Figure 16 illustrates the setup of the measurement environment and the system implementation. To maintain a low-noise measurement environment, all controllers and the MS-MAC were battery-powered. Communication was established using USB/SPI interfaces, which are standard features in commercially available FPGA boards.

Figure 17 shows the three chips’ measured linearity of the MAC with the SAR-ADCs when the CDAC weight is maximized and the RDAC is controlled. All three chips have linearity errors less than +0.3 LSB/−0.4 LSB for the differential nonlinearity (DNL) and +0.5 LSB/−0.9 LSB for the integral nonlinearity (INL) in 8-bit resolution.

The r-MVM test, as outlined in [5,10], is a hardware-centric method designed to assess and quantify the precision of mixed-signal processors. This technique holds particular importance in mixed-signal processing, where the accuracy of data conversion between analog and digital formats is crucial. Figure 18 visually depicts the r-MVM test methodology, providing an overview of the test process and highlighting the various stages involved in executing the r-MVM test. The implementation of the r-MVM test methodology was facilitated using MATLAB/Simulink, which enabled more efficient manipulation and testing of data sets. The study also incorporated FPGA-based controllers, which processed 192 K points across three distinct chips, further enhancing the testing process.

Figure 19a presents the measured results of the random Matrix Vector Multiplication (r-MVM) test. When sufficient set-up time was provided, the standard deviation of the r-MVM was approximately 1.1%. The error tends to increase when the input X and weight W are larger, suggesting the influence of gain error. Consequently, the error normalized by the output value, as depicted in Figure 19b, was obtained. This normalized error is nearly constant at about 0.3%, demonstrating good consistency with the estimation shown in Figure 11.

Therefore, the r-MVM error seems to be mainly due to the gain error. Therefore, more fine gain compensation could reduce the calculation error.
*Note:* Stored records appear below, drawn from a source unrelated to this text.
import Summits.MatrixMultiplication.OmegaCensus.STPPVosperCoverSearchW
import Summits.MatrixMultiplication.OmegaCensus.STPPVosperSlackOneCoverSteps

/-!
# ω-census (abelian STPP census): words-cover rows for `{(2,2,3),(3,4,2),(4,3,2)} ⊄ ℤ₅₉` — case α₂, `j = 29`, `ℓ₁ = 7` (kernel computations)

HONEST FRAMING (pub-omega census; verbatim): lottery ticket; floor = certified bounds/negative ranges.
Census STRUCTURE (seat pub-omega-stpp-2 gen 25, 2026-08-28), family (b2).  Row file for the kill of the `ℤ₅₉` leaf `{(2,2,3),(3,4,2),(4,3,2)}` by the slack-1
law for `a = 2` WITH WORDS (`no_isSTPP_of_slack_one_coverW_prime_a2`, `STPPVosperSlackOneCoverLawA2W.lean`): reading `(a,b,c) = (2,4,3)` at the `(4,3,2)` block of
the family `(C, A, B)`, other blocks `(2,3,4)`, `(3,2,2)` (searched big block first), `(z, L, vol, m, n) = (14, 16, 24, 17, 41)`, word target `{0, ±1, ±2, ±3}`,
survivors `29, 30 = ±2⁻¹` in cases α₂ and β.  The PLAIN cover stage does not close this leaf (exact covers exist); the Def-5.1 words among the two other blocks
do: every search below is `coverSearchW` (`STPPVosperCoverSearchW.lean`) run Z-FIRST (sizes `(3,2,4),(2,3,2)`), ≈ 1.3–1.6·10⁶ mirror steps ≈ 35–45 s each in the
kernel (python mirror HOME `pub-omega-stpp-2-g25/code/pilot/cover_wfull.py`).  Nothing here is progress on `ω`.
-/

namespace Summit.MatrixMultiplication.OmegaCensus.CubeNB

/-- Case α₂, `j = 29`, `ℓ₁ = 7`, offset `δ = 5`: the Z-first words search fails. [folklore] -/
theorem cw342_a2_j29_l7_d5 : coverSearchW 59 (List.range 14) (twoRunVals 59 29 7 5 16) [(3, 2, 4), (2, 3, 2)] = false := by
  decide +kernel

/-- Case α₂, `j = 29`, `ℓ₁ = 7`, offset `δ = 9`: the Z-first words search fails. [folklore] -/
theorem cw342_a2_j29_l7_d9 : coverSearchW 59 (List.range 14) (twoRunVals 59 29 7 9 16) [(3, 2, 4), (2, 3, 2)] = false := by
  decide +kernel

/-- Case α₂, `j = 29`, `ℓ₁ = 7`, offset `δ = 51`: the Z-first words search fails. [folklore] -/
theorem cw342_a2_j29_l7_d51 : coverSearchW 59 (List.range 14) (twoRunVals 59 29 7 51 16) [(3, 2, 4), (2, 3, 2)] = false := by
  decide +kernel

/-- Case α₂, `j = 29`, `ℓ₁ = 7`, offset `δ = 55`: the Z-first words search fails. [folklore] -/
theorem cw342_a2_j29_l7_d55 : coverSearchW 59 (List.range 14) (twoRunVals 59 29 7 55 16) [(3, 2, 4), (2, 3, 2)] = false := by
  decide +kernel

end Summit.MatrixMultiplication.OmegaCensus.CubeNB
import Literature.AnabelianGeometry.EtaleTheta.DivisorMonoidsOfGaloisCoveringCoset
import Literature.AnabelianGeometry.EtaleTheta.BiKummerThm44SubModelConnectedBinjRootsReading
import Literature.AnabelianGeometry.EtaleTheta.BiKummerThm44SubModelConnectedBinjWeak
import Literature.AnabelianGeometry.EtaleTheta.Discharge.Sec3BLambdaInjectiveOfRlf
import Literature.AnabelianGeometry.EtaleTheta.Discharge.Sec3BLambdaInjectiveOfRlfRReflects

/-!
# [EtTh] Theorem 4.4 (i)(ii)(iii) + `N`-th roots at the genuine connected base over the constructed Def 3.3 (iii) data
# on the SMALL coset model of `D₀`: `hBinj` a theorem at all six Def 3.6 (i) constructors, base field in ANY universe
# (proof-only; the FULL forms with the Kummer-class clause are in the sequel `…CosetFull.lean`)

S. Mochizuki, *The étale theta function and its Frobenioid-theoretic manifestations*, Publ. RIMS **45** (2009)
[MochizukiEtTh2009], §4, Thm 4.4 (i)–(iii), PDF p.94 (printed p.320), proof PDF p.95; §3, Def 3.3 (iii) PDF p.73, Prop 3.4
(i) PDF p.74, Def 3.6 (i)(ii) PDF pp.76–77; [MochizukiFrdII2008] Def 2.1 (ii) p.17 (Kummer class).  abc-iut cell, layer
L2, plan/L2/SUBDAG-EtTh-Thm44.md (custodian lineage abc-iut-w5-d179), cone nodes `EtTh:Thm4.4(i)`, `EtTh:Thm4.4(ii)`,
`EtTh:Thm4.4(iii)` (+ sub-DAG row T44-L16).  Seat abc-iut-w5-d179 (gen 5).  PROOF-ONLY (0 `def`s, no `Prop` facts, no
instances); nothing landed is edited or restated.

WHY.  `BiKummerThm44SubModelConnectedOfGaloisCovering.lean` (p439044) knits the lineage's Thm 4.4 closers onto
abc-iut-w6-d058's connected model `ofGaloisActionConnected` — whose base lives one universe above `G`, forcing
`K : Type (u+1)` and excluding abc-iut-L2-t3's FULL form with the Kummer-class clause (`Sec4Thm44KummerClassConnected.lean`,
p439173 / p439960: `K, Π^tp_X, D₀ : Type 0`).  Over the coset model `DivisorMonoids.ofGaloisActionCoset A hZ`
(`DivisorMonoidsOfGaloisCoveringCoset.lean`: objects `Subgroup G : Type u`) the base field may live in ANY universe `u`,
in particular `u = 0`:

* §0 `hBinj` THEOREMS at `ofRlfZ[Weak]` / `ofRlfQ[Weak]` / `ofRlfR[Weak]` of the coset data (abc-iut-L2-t3's
  `ofRlf{Z,Q}[Weak]_hBinj`, abc-iut-w6-d048's `ofRlfR[Weak]_hBinj_of_reflects`, with `hB₀inj` / `hΦinj` / `hΦrefl` the
  coset-model theorems);
* §1 weak `Λ = ℤ`, `K : Type u`: «`C` Frobenioid», T44-L03, Thm 4.4 (i) UNCONDITIONAL; **Thm 4.4 (i) ∧ (ii) ∧ (iii) ∧
  roots ⇐ {T44-L15b} ONLY; at the ROOTS READING ⇐ NOTHING**;
* §2 strong `Λ = ℤ` twins (`ofRlfZ … hpf`, printed perf-factorial slot as constructor parameter);
* the FULL forms with the Kummer-class clause (universe `0`) are in the sequel
  `BiKummerThm44SubModelConnectedOfGaloisCoveringCosetFull.lean`.

HONEST FRAMING: refereed pre-IUT material; every theorem is an implication for data so parametrised (`LogDivisorModel` /
`GaloisAction` / `CuspLaws` are interface and parameter records — nothing asserts they arise from an actual curve; NV of the
quantified class of tempered Frobenioids over constructed data is abc-iut-w6-d048's finding F-w6d048g3-1 / row in
flight); one term of the Def 3.3 (iii) limit (Rmk 3.3.1); the roots reading is WEAKER than print's cohomological [FrdII] Def 2.2
(ii)(c); weak vocabulary = the reading of record (plan/FACT-LIST F-L2d2-1); nothing here bears on the disputed [IUTchIII]
Cor. 3.12; typed ≠ proved — here PROVED (kernel compositions).
-/

noncomputable section

namespace Literature.AnabelianGeometry.EtaleTheta

open CategoryTheory Opposite Function Literature.AlgebraicGeometry.Frobenioids Literature.AnabelianGeometry.SemiGraphs

universe u v₀

/-! ### §0 `hBinj` at the six Def 3.6 (i) constructors over the coset data: THEOREMS -/

namespace DivisorMonoids

open LogDivisorModel.GaloisAction

variable {Z : LogDivisorModel.{u}} {G : Type u} [Group G] (A : Z.GaloisAction G) (hZ : Z.CuspLaws)

/-- `hBinj` at the weak `Λ = ℤ` data over the coset model (any `hpf`). [cite: MochizukiEtTh2009, Def 3.6 p.76] -/
theorem ofGaloisActionCoset_ofRlfZWeak_hBinj
    (hpf : ∀ Y : (InducedCategory (Action (Type u) G) (cosetGSet G))ᵒᵖ, IsPerfFactorialCof ((ofGaloisActionCoset A hZ).Φ₀.obj Y)) :
    ∀ {Y Y' : (InducedCategory (Action (Type u) G) (cosetGSet G))ᵒᵖ} (g : Y ⟶ Y'),
      Injective ((RealifiedDivisorMonoids.ofRlfZWeak (ofGaloisActionCoset A hZ) hpf).BΛ.map g).hom :=
  RealifiedDivisorMonoids.ofRlfZWeak_hBinj (ofGaloisActionCoset A hZ) hpf
    fun g => ofGaloisActionCoset_B₀_map_injective A hZ g

/-- `hBinj` at the weak `Λ = ℚ` data over the coset model (any `hpf`). [cite: MochizukiEtTh2009, Def 3.6 p.76] -/
theorem ofGaloisActionCoset_ofRlfQWeak_hBinj
    (hpf : ∀ Y : (InducedCategory (Action (Type u) G) (cosetGSet G))ᵒᵖ, IsPerfFactorialCof ((ofGaloisActionCoset A hZ).Φ₀.obj Y)) :
    ∀ {Y Y' : (InducedCategory (Action (Type u) G) (cosetGSet G))ᵒᵖ} (g : Y ⟶ Y'),
      Injective ((RealifiedDivisorMonoids.ofRlfQWeak (ofGaloisActionCoset A hZ) hpf).BΛ.map g).hom :=
  RealifiedDivisorMonoids.ofRlfQWeak_hBinj (ofGaloisActionCoset A hZ) hpf
    fun g => ofGaloisActionCoset_B₀_map_injective A hZ g

/-- `hBinj` at the weak `Λ = ℝ` data over the coset model (any `hpf`; abc-iut-w6-d048's reflects route).
[cite: MochizukiEtTh2009, Def 3.6 p.76] -/
theorem ofGaloisActionCoset_ofRlfRWeak_hBinj
    (hpf : ∀ Y : (InducedCategory (Action (Type u) G) (cosetGSet G))ᵒᵖ, IsPerfFactorialCof ((ofGaloisActionCoset A hZ).Φ₀.obj Y)) :
    ∀ {Y Y' : (InducedCategory (Action (Type u) G) (cosetGSet G))ᵒᵖ} (g : Y ⟶ Y'),
      Injective ((RealifiedDivisorMonoids.ofRlfRWeak (ofGaloisActionCoset A hZ) hpf).BΛ.map g).hom :=
  RealifiedDivisorMonoids.ofRlfRWeak_hBinj_of_reflects (ofGaloisActionCoset A hZ) hpf
    (fun g => ofGaloisActionCoset_Φ₀_map_injective A hZ g)
    (fun g a b h => ofGaloisActionCoset_Φ₀_map_reflects_dvd A hZ g a b h)

/-- `hBinj` at the strong `Λ = ℤ` data over the coset model (printed perf-factorial slot `hpf` as parameter).
[cite: MochizukiEtTh2009, Def 3.6 p.76] -/
theorem ofGaloisActionCoset_ofRlfZ_hBinj
    (hpf : ∀ Y : (InducedCategory (Action (Type u) G) (cosetGSet G))ᵒᵖ, IsPerfFactorial ((ofGaloisActionCoset A hZ).Φ₀.obj Y)) :
    ∀ {Y Y' : (InducedCategory (Action (Type u) G) (cosetGSet G))ᵒᵖ} (g : Y ⟶ Y'),
      Injective ((RealifiedDivisorMonoids.ofRlfZ (ofGaloisActionCoset A hZ) hpf).BΛ.map g).hom :=
  RealifiedDivisorMonoids.ofRlfZ_hBinj (ofGaloisActionCoset A hZ) hpf fun g => ofGaloisActionCoset_B₀_map_injective A hZ g

/-- `hBinj` at the strong `Λ = ℚ` data over the coset model. [cite: MochizukiEtTh2009, Def 3.6 p.76] -/
theorem ofGaloisActionCoset_ofRlfQ_hBinj
    (hpf : ∀ Y : (InducedCategory (Action (Type u) G) (cosetGSet G))ᵒᵖ, IsPerfFactorial ((ofGaloisActionCoset A hZ).Φ₀.obj Y)) :
    ∀ {Y Y' : (InducedCategory (Action (Type u) G) (cosetGSet G))ᵒᵖ} (g : Y ⟶ Y'),
      Injective ((RealifiedDivisorMonoids.ofRlfQ (ofGaloisActionCoset A hZ) hpf).BΛ.map g).hom :=
  RealifiedDivisorMonoids.ofRlfQ_hBinj (ofGaloisActionCoset A hZ) hpf fun g => ofGaloisActionCoset_B₀_map_injective A hZ g

/-- `hBinj` at the strong `Λ = ℝ` data over the coset model (abc-iut-w6-d048's reflects route).
[cite: MochizukiEtTh2009, Def 3.6 p.76] -/
theorem ofGaloisActionCoset_ofRlfR_hBinj
    (hpf : ∀ Y : (InducedCategory (Action (Type u) G) (cosetGSet G))ᵒᵖ, IsPerfFactorial ((ofGaloisActionCoset A hZ).Φ₀.obj Y)) :
    ∀ {Y Y' : (InducedCategory (Action (Type u) G) (cosetGSet G))ᵒᵖ} (g : Y ⟶ Y'),
      Injective ((RealifiedDivisorMonoids.ofRlfR (ofGaloisActionCoset A hZ) hpf).BΛ.map g).hom :=
  RealifiedDivisorMonoids.ofRlfR_hBinj_of_reflects (ofGaloisActionCoset A hZ) hpf
    (fun g => ofGaloisActionCoset_Φ₀_map_injective A hZ g)
    (fun g a b h => ofGaloisActionCoset_Φ₀_map_reflects_dvd A hZ g a b h)

end DivisorMonoids

namespace BiKummerSetting

open LogDivisorModel.GaloisAction

/-! ### §1 Weak `Λ = ℤ` coset data, base field `K : Type u` -/

section Weak

variable {Z₁ : LogDivisorModel.{u}} {G₁ : Type u} [Group G₁] (GA₁ : Z₁.GaloisAction G₁) (hC₁ : Z₁.CuspLaws)
  {Z₂ : LogDivisorModel.{u}} {G₂ : Type u} [Group G₂] (GA₂ : Z₂.GaloisAction G₂) (hC₂ : Z₂.CuspLaws)
  {K : Type u} [Field K] {K' : Type u} [Field K'] {X₁ : SemiGraphs.TemperedArithmeticGroup.{u} K}
  {X₂ : SemiGraphs.TemperedArithmeticGroup.{u} K'}
  {IsRational₁ IsStrictlyRational₁ : ((ConnectedPart (BTemp X₁.Pi))ᵒᵖ ⥤ CommMonCat.{u}) → Prop}
  {IsRational₂ IsStrictlyRational₂ : ((ConnectedPart (BTemp X₂.Pi))ᵒᵖ ⥤ CommMonCat.{u}) → Prop}

/-- **«`C` is a Frobenioid» for ANY tempered Frobenioid over the weak coset data — unconditional.**
[cite: MochizukiEtTh2009, Def 3.6 p.77] -/
theorem isFrobenioid_ofGaloisActionCoset_treeVocabWeak
    {tf₁ : TemperedFrobenioid
      (RealifiedDivisorMonoids.ofRlfZWeak (DivisorMonoids.ofGaloisActionCoset GA₁ hC₁)
        (DivisorMonoids.ofGaloisActionCoset_isPerfFactorialCof GA₁ hC₁))
      (ConnectedPart (BTemp X₁.Pi)) (treeCatVocab (ConnectedPart (BTemp X₁.Pi)) IsRational₁ IsStrictlyRational₁)}
    : PreFrobenioid.IsFrobenioid tf₁.toElem :=
  tf₁.isFrobenioid_of_structural (DivisorMonoids.ofGaloisActionCoset_ofRlfZWeak_hBinj GA₁ hC₁ _) fun α hα =>
    (QuasiTemperoid.BTempConnected.connectedPart_isOfFSMType (G := X₁.Pi)).isIso_of_isFSM α hα

/-- **T44-L03 at the genuine connected base over the weak coset data — unconditional.** [cite: MochizukiEtTh2009, Thm 4.4 p.95] -/
theorem Thm44Hyp.preservesFrobeniusStructure_mkOfConnectedTemperoid_ofGaloisActionCoset_treeVocabWeak
    {tf₁ : TemperedFrobenioid
      (RealifiedDivisorMonoids.ofRlfZWeak (DivisorMonoids.ofGaloisActionCoset GA₁ hC₁)
        (DivisorMonoids.ofGaloisActionCoset_isPerfFactorialCof GA₁ hC₁))
      (ConnectedPart (BTemp X₁.Pi)) (treeCatVocab (ConnectedPart (BTemp X₁.Pi)) IsRational₁ IsStrictlyRational₁)}
    {hZ₁ : tf₁.monoidType = MonoidType.Z} {hP₁ : ∀ A : (ConnectedPart (BTemp X₁.Pi))ᵒᵖ, IsPerfect (tf₁.Φ.carrier A)}
    {NH₁ : Subgroup (Field.absoluteGaloisGroup K) → tf₁.category → ℕ+ → Prop} {A₁ : tf₁.category}
    {hA₁ : PreFrobenioid.IsFrobeniusTrivial tf₁.toElem A₁} {hA₁' : SemiGraphs.IsGaloisObj A₁.base.obj}
    {tf₂ : TemperedFrobenioid
      (RealifiedDivisorMonoids.ofRlfZWeak (DivisorMonoids.ofGaloisActionCoset GA₂ hC₂)
        (DivisorMonoids.ofGaloisActionCoset_isPerfFactorialCof GA₂ hC₂))
      (ConnectedPart (BTemp X₂.Pi)) (treeCatVocab (ConnectedPart (BTemp X₂.Pi)) IsRational₂ IsStrictlyRational₂)}
    {hZ₂ : tf₂.monoidType = MonoidType.Z} {hP₂ : ∀ B : (ConnectedPart (BTemp X₂.Pi))ᵒᵖ, IsPerfect (tf₂.Φ.carrier B)}
    {NH₂ : Subgroup (Field.absoluteGaloisGroup K') → tf₂.category → ℕ+ → Prop} {A₂ : tf₂.category}
    {hA₂ : PreFrobenioid.IsFrobeniusTrivial tf₂.toElem A₂} {hA₂' : SemiGraphs.IsGaloisObj A₂.base.obj}
    (h : Thm44Hyp (mkOfConnectedTemperoid X₁ tf₁ hZ₁ hP₁ NH₁ A₁ hA₁ hA₁')
      (mkOfConnectedTemperoid X₂ tf₂ hZ₂ hP₂ NH₂ A₂ hA₂ hA₂')) :
    Thm44Hyp.PreservesFrobeniusStructure (V := treeMonoidVocabWeak.{u}) h :=
  h.preservesFrobeniusStructure_mkOfConnectedTemperoid_of_hBinj_treeVocabWeak
    (DivisorMonoids.ofGaloisActionCoset_ofRlfZWeak_hBinj GA₁ hC₁ _)
    (DivisorMonoids.ofGaloisActionCoset_ofRlfZWeak_hBinj GA₂ hC₂ _)

/-- **[EtTh] Thm 4.4 (i) at the genuine connected base over the weak coset data — UNCONDITIONAL**, base field in any
universe. [cite: MochizukiEtTh2009, Thm 4.4 p.94] -/
theorem Thm44Hyp.thm44_i_mkOfConnectedTemperoid_ofGaloisActionCoset_treeVocabWeak
    {tf₁ : TemperedFrobenioid
      (RealifiedDivisorMonoids.ofRlfZWeak (DivisorMonoids.ofGaloisActionCoset GA₁ hC₁)
        (DivisorMonoids.ofGaloisActionCoset_isPerfFactorialCof GA₁ hC₁))
      (ConnectedPart (BTemp X₁.Pi)) (treeCatVocab (ConnectedPart (BTemp X₁.Pi)) IsRational₁ IsStrictlyRational₁)}
    {hZ₁ : tf₁.monoidType = MonoidType.Z} {hP₁ : ∀ A : (ConnectedPart (BTemp X₁.Pi))ᵒᵖ, IsPerfect (tf₁.Φ.carrier A)}
    {NH₁ : Subgroup (Field.absoluteGaloisGroup K) → tf₁.category → ℕ+ → Prop} {A₁ : tf₁.category}
    {hA₁ : PreFrobenioid.IsFrobeniusTrivial tf₁.toElem A₁} {hA₁' : SemiGraphs.IsGaloisObj A₁.base.obj}
    {tf₂ : TemperedFrobenioid
      (RealifiedDivisorMonoids.ofRlfZWeak (DivisorMonoids.ofGaloisActionCoset GA₂ hC₂)
        (DivisorMonoids.ofGaloisActionCoset_isPerfFactorialCof GA₂ hC₂))
      (ConnectedPart (BTemp X₂.Pi)) (treeCatVocab (ConnectedPart (BTemp X₂.Pi)) IsRational₂ IsStrictlyRational₂)}
    {hZ₂ : tf₂.monoidType = MonoidType.Z} {hP₂ : ∀ B : (ConnectedPart (BTemp X₂.Pi))ᵒᵖ, IsPerfect (tf₂.Φ.carrier B)}
    {NH₂ : Subgroup (Field.absoluteGaloisGroup K') → tf₂.category → ℕ+ → Prop} {A₂ : tf₂.category}
    {hA₂ : PreFrobenioid.IsFrobeniusTrivial tf₂.toElem A₂} {hA₂' : SemiGraphs.IsGaloisObj A₂.base.obj}
    (h : Thm44Hyp (mkOfConnectedTemperoid X₁ tf₁ hZ₁ hP₁ NH₁ A₁ hA₁ hA₁')
      (mkOfConnectedTemperoid X₂ tf₂ hZ₂ hP₂ NH₂ A₂ hA₂ hA₂')) :
    Thm44_i (V := treeMonoidVocabWeak.{u}) h :=
  h.thm44_i_mkOfConnectedTemperoid_of_hBinj_treeVocabWeak
    (DivisorMonoids.ofGaloisActionCoset_ofRlfZWeak_hBinj GA₁ hC₁ _)
    (DivisorMonoids.ofGaloisActionCoset_ofRlfZWeak_hBinj GA₂ hC₂ _)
Figure 20 shows how the ON-time of the RDAC affects the measured r-MVM and the energy efficiency. The longer the ON-time of the RDAC, the lower the r-MVM but the lower the energy efficiency due to the ineffective RDAC current. The RDAC ON-time of approximately 1.0 ns is the optimal operating point. The time constant τ is proportional to the number of CDACs n driven by one RDAC, the output resistance of the RDAC R_o, and the average capacitance of the CDAC C_L_.

τ = n R_{o} C_{L}

(25)

Therefore, substituting n = 64, R_o = 1.5 KΩ, and C_L = 1.7 fF, τ is 163 ps. Hence, since 6.1 τ is required for 8-bit precision settling, the estimated settling time is about 1.0 ns, which is consistent with the measurement data.

Figure 21 shows the measured maximum operating frequency f_max, the energy efficiency as a function of the supply voltage with a fixed RDAC ON-time of 1.0 ns. If the power supply voltage V_DD is high, the maximum operating frequency f_max is high, but the energy efficiency decreases. Therefore, the power supply voltage of 0.8 V shows a good balance between the maximum operating frequency and the energy efficiency.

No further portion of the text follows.